Living in Costa Rica can be a healthy experience! According to the United Nations, Costa Rica is in first place in Latin America for the development of curative and preventative diseases, a ranking that places it with Canada and the United States in the top 20 in the world. In fact, this small topical paradise surpasses the United States in both infant mortality and life expectancy.
So what sets Costa Rica apart form Mexico and other Central American countries? There are many factors, but probably the most fundamental is Costa Rica's strong and undying commitment to maintaining a high level of water quality. Unlike most of Latin America, you can drink the water! This applies to San Jose and the larger cities as well as small rural villages. All over the country, water quality and sewage treatment facilities are stringently monitored, and those few sources that are deemed unsafe to visitors are exposed. As a result, water quality standards have greatly benefited the restaurant industry. This coupled with their natural tendency for cleanliness and sanitation, Costa Ricans maintain extraordinarily high standards for their restaurants.
Like the water, Costa Rica's health care system is well above par.

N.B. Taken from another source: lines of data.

import Summits.NavierStokesRegularity.NavierStokesRegularity.Theses.AxisymmetricExtremality
import HarnessLib

/-!
# Seregin 2020, Lemma 2.2 (after Nazarov–Uraltseva 2012): the slice gradient of a jointly
# measurable function with a.e.-differentiable slices is a.e.-strongly measurable

Helper toward the stub `stub_seregin2020TypeII` of the crux `AxisymmetricKatoGlobal` (= the named
fact `Literature.Analysis.FluidPDE.Seregin2020_axisymmetricSingularPoint_typeII`, G. Seregin,
Anal. Math. Phys. 10 (2020) Paper 46 = arXiv:2006.04140, Thm 2.1), reduced in the tree to the
written-out hypothesis `hWH′` (corrected Lemma 2.2 = Nazarov–Uraltseva 2012 Lemma 4.2 for the
class 𝒱). The De Giorgi chain of N–U §3 (pieces L22-C of the cell pub/ns-inputs) is typed
against standing hypotheses in which the function `Φ` is only jointly Borel measurable with `C¹`
slices `Φ(t, ·)` for a.e. time `t` (the time projection of the `𝒫¹`-null singular set is null),
while every energy argument integrates the slice gradient `(t, x) ↦ ∇Φ(t,·)(x)` in space–time
(Tonelli, Cauchy–Schwarz). This file supplies the measurability that makes those integrals
honest:

* `ContinuousLinearMap.eq_sum_apply_single_smul_proj` — a functional on `ℝ³` is the sum of its
  values on the standard basis times the coordinate projections;
* `aestronglyMeasurable_fderiv_slice_of_ae_differentiable` — if `uncurry Φ` is measurable and
  for `μ`-a.e. `t` the slice `Φ t` is differentiable (everywhere), then
  `z ↦ fderiv ℝ (Φ z.1) z.2` is a.e.-strongly measurable for `(μ.prod ν)` (`ν` any σ-finite
  measure on `ℝ³` absolutely continuous along translations is NOT needed: the difference
  quotients `n (Φ(t, x + e/n) - Φ(t, x))` are jointly measurable for every `n`, and converge to
  `∂ₑΦ(t,·)(x)` wherever the slice is differentiable — Mathlib's `HasFDerivAt.lim` — so
  `aemeasurable_of_tendsto_metrizable_ae` applies coordinatewise);
* `aestronglyMeasurable_fderiv_slice_restrict_prod` — the form used by the atoms: on
  `volume.restrict (I ×ˢ B)` from `∀ᵐ t ∂(volume.restrict I), Differentiable ℝ (Φ t)`.

## References

* A. I. Nazarov, N. N. Uraltseva, St. Petersburg Math. J. 23 (2012) 93–115 = arXiv:1011.1888,
  §3 (the energy class `𝒱`, Lemmata 3.1–3.3). [NazarovUraltseva2012]
* G. Seregin, Anal. Math. Phys. 10 (2020), Paper 46 = arXiv:2006.04140, Lemma 2.2, class 𝒱.
  [Seregin2020]
-/

-- the problem directory repeats the summit name (D-0017); core's `dupNamespace` linter fires
set_option linter.dupNamespace false

noncomputable section

open MeasureTheory Set Function Filter Topology Metric Module
open scoped NNReal ENNReal

namespace Summit.NavierStokesRegularity.NavierStokesRegularity.Theorems.AxisymmetricKatoGlobal.EulerScaling

/-- A continuous linear functional on `ℝ³` is the sum over the standard basis of its values
times the coordinate projections: `L = Σᵢ L(eᵢ) • projᵢ`. [folklore] -/
theorem ContinuousLinearMap.eq_sum_apply_single_smul_proj
    (L : EuclideanSpace ℝ (Fin 3) →L[ℝ] ℝ) :
    L = ∑ i : Fin 3, L (EuclideanSpace.single i (1 : ℝ)) • (EuclideanSpace.proj i) := by
  ext x
  have hx : x = ∑ i : Fin 3, x i • EuclideanSpace.single i (1 : ℝ) := by
    simpa using ((EuclideanSpace.basisFun (Fin 3) ℝ).sum_repr x).symm
  conv_lhs => rw [hx]
  simp only [map_sum, map_smul, smul_eq_mul, sum_apply, smul_apply]
  refine Finset.sum_congr rfl fun i _ => ?_
  rw [mul_comm]
  rfl

/-- **Joint a.e.-measurability of the slice gradient.** Let `Φ : ℝ → ℝ³ → ℝ` have measurable
`uncurry Φ`, and let `μ`, `ν` be σ-finite measures on `ℝ` and `ℝ³` with `ν ≪ volume`-free
hypotheses: if for `μ`-a.e. `t` the slice `Φ t` is differentiable at every point, then
`z ↦ fderiv ℝ (Φ z.1) z.2` is a.e.-strongly measurable for `μ.prod ν`. (Difference quotients
along `eᵢ/n` are measurable and converge a.e. to `∂ᵢΦ`; `L = Σᵢ L(eᵢ) projᵢ`.) [folklore] -/
theorem aestronglyMeasurable_fderiv_slice_of_ae_differentiable
    {Φ : ℝ → EuclideanSpace ℝ (Fin 3) → ℝ} (hΦ : Measurable (uncurry Φ))
    (μ : Measure ℝ) (ν : Measure (EuclideanSpace ℝ (Fin 3))) [SFinite μ] [SFinite ν]
    (hdiff : ∀ᵐ t ∂μ, Differentiable ℝ (Φ t)) :
    AEStronglyMeasurable (fun z : ℝ × EuclideanSpace ℝ (Fin 3) => fderiv ℝ (Φ z.1) z.2)
      (μ.prod ν) := by
  -- a.e. `z`, the slice through `z` is differentiable at `z.2`
  have hae : ∀ᵐ z ∂(μ.prod ν), DifferentiableAt ℝ (Φ z.1) z.2 := by
    have h := (Measure.quasiMeasurePreserving_fst (μ := μ) (ν := ν)).ae hdiff
    filter_upwards [h] with z hz
    exact hz z.2
  -- the coordinate derivatives are a.e.-measurable (limits of difference quotients)
  have hcoord : ∀ i : Fin 3, AEMeasurable (fun z : ℝ × EuclideanSpace ℝ (Fin 3) =>
      fderiv ℝ (Φ z.1) z.2 (EuclideanSpace.single i (1 : ℝ))) (μ.prod ν) := by
    intro i
    set e : EuclideanSpace ℝ (Fin 3) := EuclideanSpace.single i (1 : ℝ) with he
    set q : ℕ → ℝ × EuclideanSpace ℝ (Fin 3) → ℝ := fun n z =>
      ((n : ℝ) + 1) * (Φ z.1 (z.2 + ((n : ℝ) + 1)⁻¹ • e) - Φ z.1 z.2) with hq
    have hqm : ∀ n, AEMeasurable (q n) (μ.prod ν) := by
      intro n
      have h1 : Measurable fun z : ℝ × EuclideanSpace ℝ (Fin 3) =>
          Φ z.1 (z.2 + ((n : ℝ) + 1)⁻¹ • e) := by
        have hs : Measurable fun z : ℝ × EuclideanSpace ℝ (Fin 3) =>
            ((z.1, z.2 + ((n : ℝ) + 1)⁻¹ • e) : ℝ × EuclideanSpace ℝ (Fin 3)) :=
          measurable_fst.prodMk (measurable_snd.add_const _)
        exact hΦ.comp hs
      have h2 : Measurable fun z : ℝ × EuclideanSpace ℝ (Fin 3) => Φ z.1 z.2 := hΦ
      exact ((h1.sub h2).const_mul _).aemeasurable
    refine aemeasurable_of_tendsto_metrizable_ae (u := atTop) hqm ?_
    filter_upwards [hae] with z hz
    have hc : Tendsto (fun n : ℕ => ‖((n : ℝ) + 1)‖) atTop atTop := by
      have h : Tendsto (fun n : ℕ => (n : ℝ) + 1) atTop atTop :=
        tendsto_atTop_add_const_right _ 1 tendsto_natCast_atTop_atTop
      refine (tendsto_atTop_mono (fun n => ?_) h)
      exact Real.le_norm_self _
    have hlim := hz.hasFDerivAt.lim e hc
    simpa only [hq, smul_eq_mul] using hlim
  -- assemble the functional from its coordinates
  have hsum : (fun z : ℝ × EuclideanSpace ℝ (Fin 3) => fderiv ℝ (Φ z.1) z.2) =
      ∑ i : Fin 3, fun z : ℝ × EuclideanSpace ℝ (Fin 3) =>
        fderiv ℝ (Φ z.1) z.2 (EuclideanSpace.single i (1 : ℝ)) •
          (EuclideanSpace.proj i : EuclideanSpace ℝ (Fin 3) →L[ℝ] ℝ) := by
    funext z
    rw [Finset.sum_apply]
    exact ContinuousLinearMap.eq_sum_apply_single_smul_proj _
  rw [hsum]
  refine Finset.aestronglyMeasurable_sum _ fun i _ => ?_
  exact (hcoord i).aestronglyMeasurable.smul_const _

/-- **The form used by the N–U atoms**: on the cylinder `I × B`, if `uncurry Φ` is measurable
and for a.e. `t ∈ I` the slice `Φ t` is differentiable, then the slice gradient is
a.e.-strongly measurable for `volume.restrict (I ×ˢ B)`. [folklore] -/
theorem aestronglyMeasurable_fderiv_slice_restrict_prod
    {Φ : ℝ → EuclideanSpace ℝ (Fin 3) → ℝ} (hΦ : Measurable (uncurry Φ))
    {I : Set ℝ} {B : Set (EuclideanSpace ℝ (Fin 3))}
    (hdiff : ∀ᵐ t ∂(volume.restrict I), Differentiable ℝ (Φ t)) :
    AEStronglyMeasurable (fun z : ℝ × EuclideanSpace ℝ (Fin 3) => fderiv ℝ (Φ z.1) z.2)
      (volume.restrict (I ×ˢ B)) := by
  have h := aestronglyMeasurable_fderiv_slice_of_ae_differentiable hΦ
    (volume.restrict I) (volume.restrict B) hdiff
  rwa [Measure.prod_restrict, ← Measure.volume_eq_prod] at h

end Summit.NavierStokesRegularity.NavierStokesRegularity.Theorems.AxisymmetricKatoGlobal.EulerScaling

end
omit [SliceFacts] in
/-- `P⁰ ≥ 0` for a compactly supported smooth function on the exterior (`M ≥ 0`):
`T(V, V) ≥ 0`. [cite: DafermosRodnianskiShlapentokhrothman2014, §3.1] -/
theorem normalCurrent_nonneg {M a : ℝ} (hM : 0 ≤ M) {Φ : E4 → ℝ} (hΦ : ContDiff ℝ ∞ Φ)
    (hsupp : tsupport Φ ⊆ (region a (rPlus M a) : Set E4)) (x : E4) :
    0 ≤ normalCurrent (inverseMetric M a) Φ x 0 := by
  by_cases hmem : x ∈ region a (rPlus M a)
  · rw [← stressEnergy_timeVector_eq_normalCurrent M a (ψ := fun z : region a (rPlus M a) ↦ Φ z)
      (fun _ ↦ rfl) ⟨x, hmem⟩ ((hΦ.differentiable (by simp)) _)]
    have h := coordEnergyDensity_le_four_mul_stressEnergy hM (fun z : region a (rPlus M a) ↦ Φ z) ⟨x, hmem⟩
    have h0 := coordEnergyDensity_nonneg (region a (rPlus M a)) (fun z : region a (rPlus M a) ↦ Φ z) x
    linarith
  · rw [GaussianBeam.normalCurrent_eq_zero_of_notMem_tsupport (fun h ↦ hmem (hsupp h))]

omit [SliceFacts] in
/-- **The energy through `Σ_τ` of a compactly supported smooth function is the real integral of
`P⁰` over the leaf**: `E^N_τ = ∫ P⁰(τ, y) dy` (as `ofReal`). [cite: Sbierski2015, §4 (the theorem: `E^N_τ`)] -/
theorem leafFlux_zero_eq_ofReal_integral {M a : ℝ} (hM : 0 ≤ M) {Φ : E4 → ℝ} (hΦ : ContDiff ℝ ∞ Φ)
    (hc : HasCompactSupport Φ) (hsupp : tsupport Φ ⊆ (region a (rPlus M a) : Set E4)) (τ : ℝ) :
    leafFlux M a 0 (fun x : region a (rPlus M a) ↦ Φ x) τ =
      ENNReal.ofReal (∫ y, normalCurrent (inverseMetric M a) Φ (E4.ofTimeSpace τ y) 0) := by
  have hfun : leafFluxDensity M a 0 (fun x : region a (rPlus M a) ↦ Φ x) τ =
      fun y ↦ ENNReal.ofReal (normalCurrent (inverseMetric M a) Φ (E4.ofTimeSpace τ y) 0) :=
    funext (leafFluxDensity_zero_eq_ofReal hΦ hsupp τ)
  rw [leafFlux, hfun, ofReal_integral_eq_lintegral_ofReal]
  · have hG : ∀ μ ν, ContDiffOn ℝ ∞ (fun x ↦ inverseMetric M a x μ ν) (region a (rPlus M a) : Set E4) :=
      fun μ ν x hx ↦ (contDiffAt_inverseMetric M a (radius_pos_of_mem_region hx) μ ν).contDiffWithinAt
    have hcont : Continuous fun x ↦ normalCurrent (inverseMetric M a) Φ x 0 :=
      GaussianBeam.continuous_normalCurrent_of_tsupport_subset (region a (rPlus M a)).isOpen hG hΦ hsupp 0
    exact GaussianBeam.integrable_slice hcont (GaussianBeam.hasCompactSupport_normalCurrent hc 0) τ
  · exact Eventually.of_forall fun y ↦ normalCurrent_nonneg hM hΦ hsupp _

/-! ### The slab norm of `□_g` of a compactly supported smooth function -/

omit [Facts] [SliceFacts] in
/-- **Lifting a slab integral to `ℝ × E3`**: `∫⁻_{x⁰ ∈ S} g = ∫⁻_{S × E3} g(t, y)` for measurable
`g` (`E4.timeSplit` preserves Lebesgue measure). [folklore] -/
theorem setLIntegral_timeSlab_eq_prod (g : E4 → ENNReal) {S : Set ℝ} (hS : MeasurableSet S) :
    ∫⁻ x in {x : E4 | x 0 ∈ S}, g x = ∫⁻ p in S ×ˢ (univ : Set E3), g (E4.ofTimeSpace p.1 p.2) := by
  have hpre : (fun p : ℝ × E3 ↦ E4.timeSplit.symm p) ⁻¹' {x : E4 | x 0 ∈ S} = S ×ˢ (univ : Set E3) := by
    ext p
    simp [E4.timeSplit_symm_apply]
  have hS' : MeasurableSet {x : E4 | x 0 ∈ S} := (E4.dx 0).continuous.measurable hS
  rw [← E4.measurePreserving_timeSplit_symm.setLIntegral_comp_preimage_emb
    E4.timeSplit.symm.measurableEmbedding g {x : E4 | x 0 ∈ S}, hpre]
  simp only [E4.timeSplit_symm_apply]

/-- `□_g u = □ Φ` on the chart, for `u` represented by `Φ ∈ C^∞`. [folklore] -/
theorem extend_dalembertian_eq_waveOperator {M a : ℝ} {Φ : E4 → ℝ} (hΦ : ContDiff ℝ ∞ Φ)
    (x : exterior M a) :
    Function.extend Subtype.val (fun x : exterior M a ↦
      (smoothMetric M a (rPlus M a)).toPseudoRiemannianMetric.dalembertian (fun z : exterior M a ↦ Φ z) x)
        (0 : E4 → ℝ) x = waveOperator (inverseMetric M a) Φ x := by
  rw [Literature.Barriers.FinalStateConjecture.extend_val_apply]
  exact dalembertian_eq_divergence M a (rPlus M a) (fun _ ↦ rfl) x
    (hΦ.contDiffAt.of_le ENat.LEInfty.out)

omit [Facts] [SliceFacts] in
/-- The slab norm is at most the integral of the squared zero extension over the time slab
`{0 ≤ x⁰ ≤ T}` (dropping the restriction to `U`). [folklore] -/
theorem slabSqNorm_le_setLIntegral (U : TopologicalSpace.Opens E4) (F : U → ℝ) (T : ℝ) :
    Literature.Barriers.FinalStateConjecture.slabSqNorm U F T ≤
      ∫⁻ x in {x : E4 | x 0 ∈ Icc (0 : ℝ) T},
        ENNReal.ofReal (Function.extend Subtype.val F (0 : E4 → ℝ) x ^ 2) := by
  have hmeasT : MeasurableSet {x : E4 | x 0 ∈ Icc (0 : ℝ) T} :=
    (E4.dx 0).continuous.measurable measurableSet_Icc
  rw [Literature.Barriers.FinalStateConjecture.slabSqNorm, ← lintegral_indicator hmeasT]
  refine lintegral_mono fun x ↦ ?_
  by_cases hx : x ∈ {x : E4 | x ∈ (U : Set E4) ∧ 0 ≤ x 0 ∧ x 0 ≤ T}
  · rw [Set.indicator_of_mem hx, Set.indicator_of_mem (show x ∈ {x : E4 | x 0 ∈ Icc (0 : ℝ) T}
      from ⟨hx.2.1, hx.2.2⟩)]
  · rw [Set.indicator_of_notMem hx]
    exact zero_le

/-- The squared zero extension of `□_g u` is dominated by `(□ Φ)²` everywhere. [folklore] -/
theorem extend_dalembertian_sq_le {M a : ℝ} {Φ : E4 → ℝ} (hΦ : ContDiff ℝ ∞ Φ) (x : E4) :
    Function.extend Subtype.val (fun x : exterior M a ↦
      (smoothMetric M a (rPlus M a)).toPseudoRiemannianMetric.dalembertian (fun z : exterior M a ↦ Φ z) x)
        (0 : E4 → ℝ) x ^ 2 ≤ waveOperator (inverseMetric M a) Φ x ^ 2 := by
  by_cases hx : x ∈ (exterior M a : Set E4)
  · rw [extend_dalembertian_eq_waveOperator hΦ ⟨x, hx⟩]
  · rw [Function.extend_apply' _ _ _ (fun ⟨y, hy⟩ ↦ hx (hy ▸ y.2)), Pi.zero_apply]
    simpa using sq_nonneg _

Subsidized through the social security system (Caja Costarricense de Sergo Social, or CCSSS), low-cost, high-quality medical care is readily available to those who need it. CCSSS hospitals treat all Costa Ricans for free. In addition, foreign residents who pay a small, monthly income-based fee (between US$40-50) can be covered under the government plan. While the medical care is of high quality, patients can expect to encounter long lines and shorter appointments. Generally, the CCSSS hospitals can be crowded and well-used.
Patients that want a higher level of care and more attention can opt to see a private doctor. Prices can vary considerably, but generally they are remarkably lower than in the United States. On average, a routine visit to a private doctor can cost between US$20 and US$40 in San Jose. A night in a first rate private hospital might cost US$95. That rate is for a private room with private bath, color television and what many consider as "excellent" hospital food.
Foreign residents have a lot of choices when it comes to how they want to handle their health care needs. Choosing clinics, doctors, and the mode of payment all take careful consideration. As a foreign resident, one must ask the question, "What kind of health care experience do I want?" As a general rule, the more one pays for their medical treatment, the more choice that person will have in which doctor they will go to, how quickly they will be seen by a physician, and how comfortable their accommodations will be. To answer this question, many residents have combined the best of both the public and private medical systems to create a hybrid health care plan for them and their families. Here's how it works: Many doctors in Costa Rica that work in the public CCSSS hospitals also conduct their own private office hours during the afternoons. Foreign residents can pay the CCSSS membership fee (US$40-50) and visit the free clinics and hospitals in search of a doctor that they like. If this doctor provides a private service in addition to his public practice, the resident can take advantage of both worlds. They can make routine appointments with ease and little delay; however, should they need a complicated and expensive procedure, the CCSSS will cover the expenses.